*** Block opens ***
/-- [folklore] **THE BRACKET BRIDGE IN THE ROW's LITERAL BASE-ROOT TEXT** (`vh₂S d Lc`; generic `mixFF` under its one covariance binder
`hmixt`, discharged at an1's table by `mixFFAt_translate` at any root). -/
theorem zmode_ff_bracket_iff_pointwise_base {N : ℕ} (hN : N ≠ 0) (hLc : 1 ≤ Lc) (cE cVH cΛ cE₂ cB : ℝ) {mixFF : Tab d}
    (hmixt : ∀ (κ : Fin (d + 1)) (u : Fin (d + 1) → ℤ) (ρ : Fin (d + 1)) (w t : Fin (d + 1) → ℤ),
      mixFF κ (u + (Lc : ℤ) • t) ρ (w + t) = shiftK (-((Lc : ℤ) • t)) (mixFF κ u ρ w)) (j : ℕ) :
    (∀ (κ κ' α β : Fin (d + 1)),
        zmode N (fun κ u κ' u' => (cE₂ * (Lc : ℝ) ^ (2 * (d + 1))) •
            mmRead Lc (K3OfK (unitK (sfStep Lc j) (smStep d Lc j) (KInvStep (d := d) Lc j)) Lc
              (unitS (sfStep Lc j) (smStep d Lc j) (Spure d Lc cE cVH cΛ j)) (unitM (sfStep Lc j) (smStep d Lc j) (M1 d Lc cΛ j))
              (W2SymOfK (unitK (sfStep Lc j) (smStep d Lc j) (KInvStep (d := d) Lc j)) Lc
                (unitS (sfStep Lc j) (smStep d Lc j) (Spure d Lc cE cVH cΛ j)) (unitM (sfStep Lc j) (smStep d Lc j) (M1 d Lc cΛ j)) 0
                (unitM₂ (sfStep Lc j) (smStep d Lc j) (M2Of d Lc mixFF j))) κ u κ' u')
          + cB • mfNeg (vh₂S d Lc κ u κ' u')) κ κ' (Sum.inl α) (Sum.inl β) = 0) ↔
      ∀ (κ : Fin (d + 1)) (u : Fin (d + 1) → ℤ) (κ' α β : Fin (d + 1)),
        (∑' u', ∑' x, ∑' z,
          ((cE₂ * (Lc : ℝ) ^ (2 * (d + 1))) •
              mmRead Lc (K3OfK (unitK (sfStep Lc j) (smStep d Lc j) (KInvStep (d := d) Lc j)) Lc
                (unitS (sfStep Lc j) (smStep d Lc j) (Spure d Lc cE cVH cΛ j)) (unitM (sfStep Lc j) (smStep d Lc j) (M1 d Lc cΛ j))
                (W2SymOfK (unitK (sfStep Lc j) (smStep d Lc j) (KInvStep (d := d) Lc j)) Lc
                  (unitS (sfStep Lc j) (smStep d Lc j) (Spure d Lc cE cVH cΛ j)) (unitM (sfStep Lc j) (smStep d Lc j) (M1 d Lc cΛ j)) 0
                  (unitM₂ (sfStep Lc j) (smStep d Lc j) (M2Of d Lc mixFF j))) κ u κ' u')
            + cB • mfNeg (vh₂S d Lc κ u κ' u')) x z (Sum.inl α) (Sum.inl β)) = 0 :=
  zmode_ff_bracket_iff_pointwise hLc cE cVH cΛ hmixt (vh₂SAt_inl_inl' 0 Lc) hN cE₂ cB j

end Summit.QuantumFields.BalabanUV.Beta.GAN24.T2OfBracketCovariance

end
/-!
# The norm relation at a prime DIVIDING THE LEVEL, split step `p ∤ m`:
# `Tr_{K[pm]/K[m]} y(pm) = a_p · y(m) − y'(m)` for `p ∣ N`, `p ∤ m` (`y'(m)` one conjugate of `y(m)`),
# and the BOTTOM of the canonical Heegner family at `p ∣ N`: `z_0 = (a_p − 1) · y_K`

Topic `NumberTheory/EllipticCurves` (complex multiplication / Heegner points; sequel of
`HeegnerTraceRelationLevelDividingProofs` (`p ∣ N`, `p ∣ m`), `HeegnerTraceRelationSplitProofs` (`p ∤ N` split)
and `HeegnerGeomBottomRelationProofs` (the bottom relation in `E(K̄)` at `p ∤ N`)), namespace
`Literature.NumberTheory.EllipticCurves` (helpers under `HeegnerTraceLevelDividingSplit`). THEOREMS ONLY: no
definition, no named fact (D-0026); net Literature debt `0`.

## The statements

`E = W/ℚ` with a parametrisation datum `Dt` at level `N`, `K` imaginary quadratic, `β` an orientation
(`4N ∣ β² − d_K`), `x(k)`, `y(k) = φ(x(k))` Gross's principal Heegner points; `p ≥ 3` a prime with `p ∣ N`
that SPLITS in `K` (as it does under the Heegner hypothesis), `p ∤ m`, `m ≥ 1` (and `m ≥ 2 ∨ d_K < −4`, so that
`𝒪_m^× = 𝒪_{pm}^× = {±1}`; then `[K[pm] : K[m]] = p − 1`):

* `exists_map_sum_pointGalHom_eq_lFunction_smul_sub` — for any finset `G` enumerating `Gal(K[pm]/K[m])` and any
  `y ∈ E(K[pm])` over `y(pm)`: **`(∑_{g ∈ G} g • y)_ℂ = a_p(W) • y(m)_ℂ − φ(τ_{Q'})`** for a level-`N` Heegner
  form `Q'` of conductor `m` and residue `mβ` (the ONE `𝒪_m`-stable point of the divisor `U_p(x(m))`; the
  other `p − 1` points of `U_p(x(m)) = {(x(m) + i)/p}` are the `K[m]`-conjugates of `x(pm) = x(m)/p`; the second
  `𝒪_m`-stable `p`-neighbour `p · x(m)` is NOT in `U_p(x(m))` — this is where `p ∣ N` differs from Darmon's split
  case `Tr = (a_p − σ_λ − σ_λ⁻¹) P_n` at `p ∤ N`); `…_of_eq` / `exists_finsum_…` the `n = p * m` / `∑ᶠ` forms.
* `sum_transversal_smul_eq_lFunction_smul_sub_of_dvd_level` (in `E(K̄)`, conductor `p` over conductor `1`): for
  `x₁, x_p ∈ E(K̄)` over `y(1)`, `y(p)` and any transversal `R` of `Gal(K̄/K[p])` in `Gal(K̄/K[1])`,
  `∑_{r ∈ R} r • x_p = a_p • x₁ − x'` with `x'` a Heegner point of conductor `1` and orientation `β`
  (`IsHeegnerGeomPoint N W K Dt β 1 jbar x'`).
* **`z_zero_eq_sub_smul_y`** — for a Heegner family `F` whose bottom points are the canonical ones (the shape of
  `exists_heegnerFamily_canonical`: `y = Norm_{K[1]/K} x₁`, `z_0 = Norm_{K[p]/K} x_p`), under the Heegner
  hypothesis and `d_K < −4`: **`z_0 = a_p(W) • y − y`** (Shimura reciprocity at conductor `1`:
  `Norm_{K[1]/K} x' = Norm_{K[1]/K} x₁ = y`, `HeegnerGeomBottomRelationProofs.sum_smul_eq_sum_smul_of_isHeegnerGeomPoint_one`);
  `exists_heegnerFamily_z_zero_eq` packages it with `exists_heegnerFamily_canonical`. When `a_p(W) = 0` (additive
  `p`): `z_0 = −y` — the bottom norm point of the canonical family IS `−y_K`, so it is non-torsion exactly when
  `y_K` is (Gross–Zagier), with no appeal to Cornut–Vatsal at the bottom layer (`exists_heegnerFamily_z_zero_eq_neg`).

No tower hypothesis is needed here (`K_0 = K`).

## Proof

The transport `exists_levelTransport_tpB_of_fix_ringClassField_of_kleinJ` (§6 of
`HeegnerTraceRelationLevelDividingProofs`) with the split-case `j`-facts (`j(x(pm)) ∉ K[m]`:
`HeegnerTraceSplit.kleinJ_heegnerPointOfConductor_mul_not_mem_ringClassField_of_split`; `j(p·x(m)) ∈ K[m]`: `p·x(m)`
is the root of the primitive form `(A/p, B, p)` of discriminant `m²d_K`, §1); the OLD index `k₀` (root of
`−Bk + 1 ≡ 0 (mod p)`, `p ∣ A`; `HeegnerTraceSplit.exists_root_of_dvd`, `tpB_smul_heegnerTau_of_dvd`,
`mem_heegnerForms_tpB_of_dvd`) whose point has `j ∈ K[m]` and is therefore avoided by the conjugates; injectivity
(generator theorem) and counting `#Gal(K[pm]/K[m]) = p − 1` (`HeegnerTraceSplit.card_ringClassGalOver_eq_of_split`);
Eichler–Shimura `a_p • φ(τ) = ∑_{i<p} φ((τ + i)/p)` at `p ∣ N` (`lFunction_zsmul_φ`). The `E(K̄)` forms follow by
the `jbar`-dictionary (`exists_finset_ringClassGalOver_complexPoint_sum_smul_eq`, `complexPoint_injective`) and the
transversal calculus (`sum_smul_eq_sum_sum_smul`).

## References

* [CornutVatsal2007] §6.2–6.4 (distribution relations of `δ`-lattices; the good CM points of conductor `P`).
* [Darmon2004] §3.4 Prop. 3.10 (split case) and its proof (p. 36, (3.10)–(3.11)); Thm. 3.7.
* [GrossLMS1991] §3 Prop. 3.7; [Gross1984] §I.1; [PerrinRiou1987BSMF] §3.3.
* [Knapp1993] Thm. 11.74 (b) (`T_p = U_p` for `p ∣ N`).
-/

set_option autoImplicit false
*** Block closes ***
▶ _ABOUT THIS EXERCISE_
With "hypothesis" as the search string, filter the records and return each line that has it.

▶ _TASK SOLUTION_
that SPLITS in `K` (as it does under the Heegner hypothesis), `p ∤ m`, `m ≥ 1` (and `m ≥ 2 ∨ d_K < −4`, so that
  hypothesis and `d_K < −4`: **`z_0 = a_p(W) • y − y`** (Shimura reciprocity at conductor `1`:
No tower hypothesis is needed here (`K_0 = K`).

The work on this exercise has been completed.